🔬 Containment Checking

✨ Table of Contents

🔬 Containment Checking

🏁 Introduction

If you are a student completing this project as part of a class at Allegheny College, you can check the schedule on the course web site for the due date or ask the course instructor for more information about the due date. Please note that the content provided in the README.md file for this GitHub repository is an overview of the project and thus may not include the details for every step needed to successfully complete every project deliverable. This means that you may need to schedule a meeting during the course instructor's office hours to discuss aspects of this project.

🤝 Seeking Assistance

Even though the course instructor will have covered all the concepts central to this project before you start to work on it, please note that not every detail needed to successfully complete the assignment will have been covered during prior classroom sessions.
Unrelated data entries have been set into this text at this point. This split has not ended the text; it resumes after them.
import Mathlib.GroupTheory.Sylow
import Mathlib.GroupTheory.PGroup
import Mathlib.GroupTheory.Perm.Cycle.Type
import Mathlib.GroupTheory.SemidirectProduct
import Mathlib.Data.Nat.Factorization.Basic
import Mathlib.Data.Int.GCD
import Mathlib.Data.ZMod.Basic
import Mathlib.Topology.Algebra.ClopenNhdofOne
import Mathlib.Topology.Algebra.OpenSubgroup
import Literature.AnabelianGeometry.AbsoluteAnabelian.FreeProSigmaOpenSubgroups
import Summits.ABC.IUTFork.FreeProfiniteUniqueRootsNoGo
import HarnessLib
This is by design as an important skill that you must practice as an algorithm engineer is to search for and then understand and ultimately apply the technical content found in additional resources.

✈️ Project Overview

This project invites you to implement and use a program called containmentcheck that conducts an experiment to evaluate the performance of containment checking using the in operator for different types of data containers (i.e., "collections") like tuples and lists. When you run the completed version of the containmentcheck program it will allow you to specify the size of the container, the maximum value of the integer values stored in the container, the type of data container, and whether or not the searching algorithm should look for a value that does or does not exceed the maximum value in the list. If you configure it correctly, the containmentcheck program will total and average time for using the in operator for the automatically generated lists. Specifically, containmentcheck will use the timeit package to measure the performance of the in operator for different data containers, following one of the approaches outlined in the article called measure execution time with timeit in Python. As you complete this engineering effort you will experimentally evaluate the claims in the following articles about the best way to determine if a specific value exists inside of a data container.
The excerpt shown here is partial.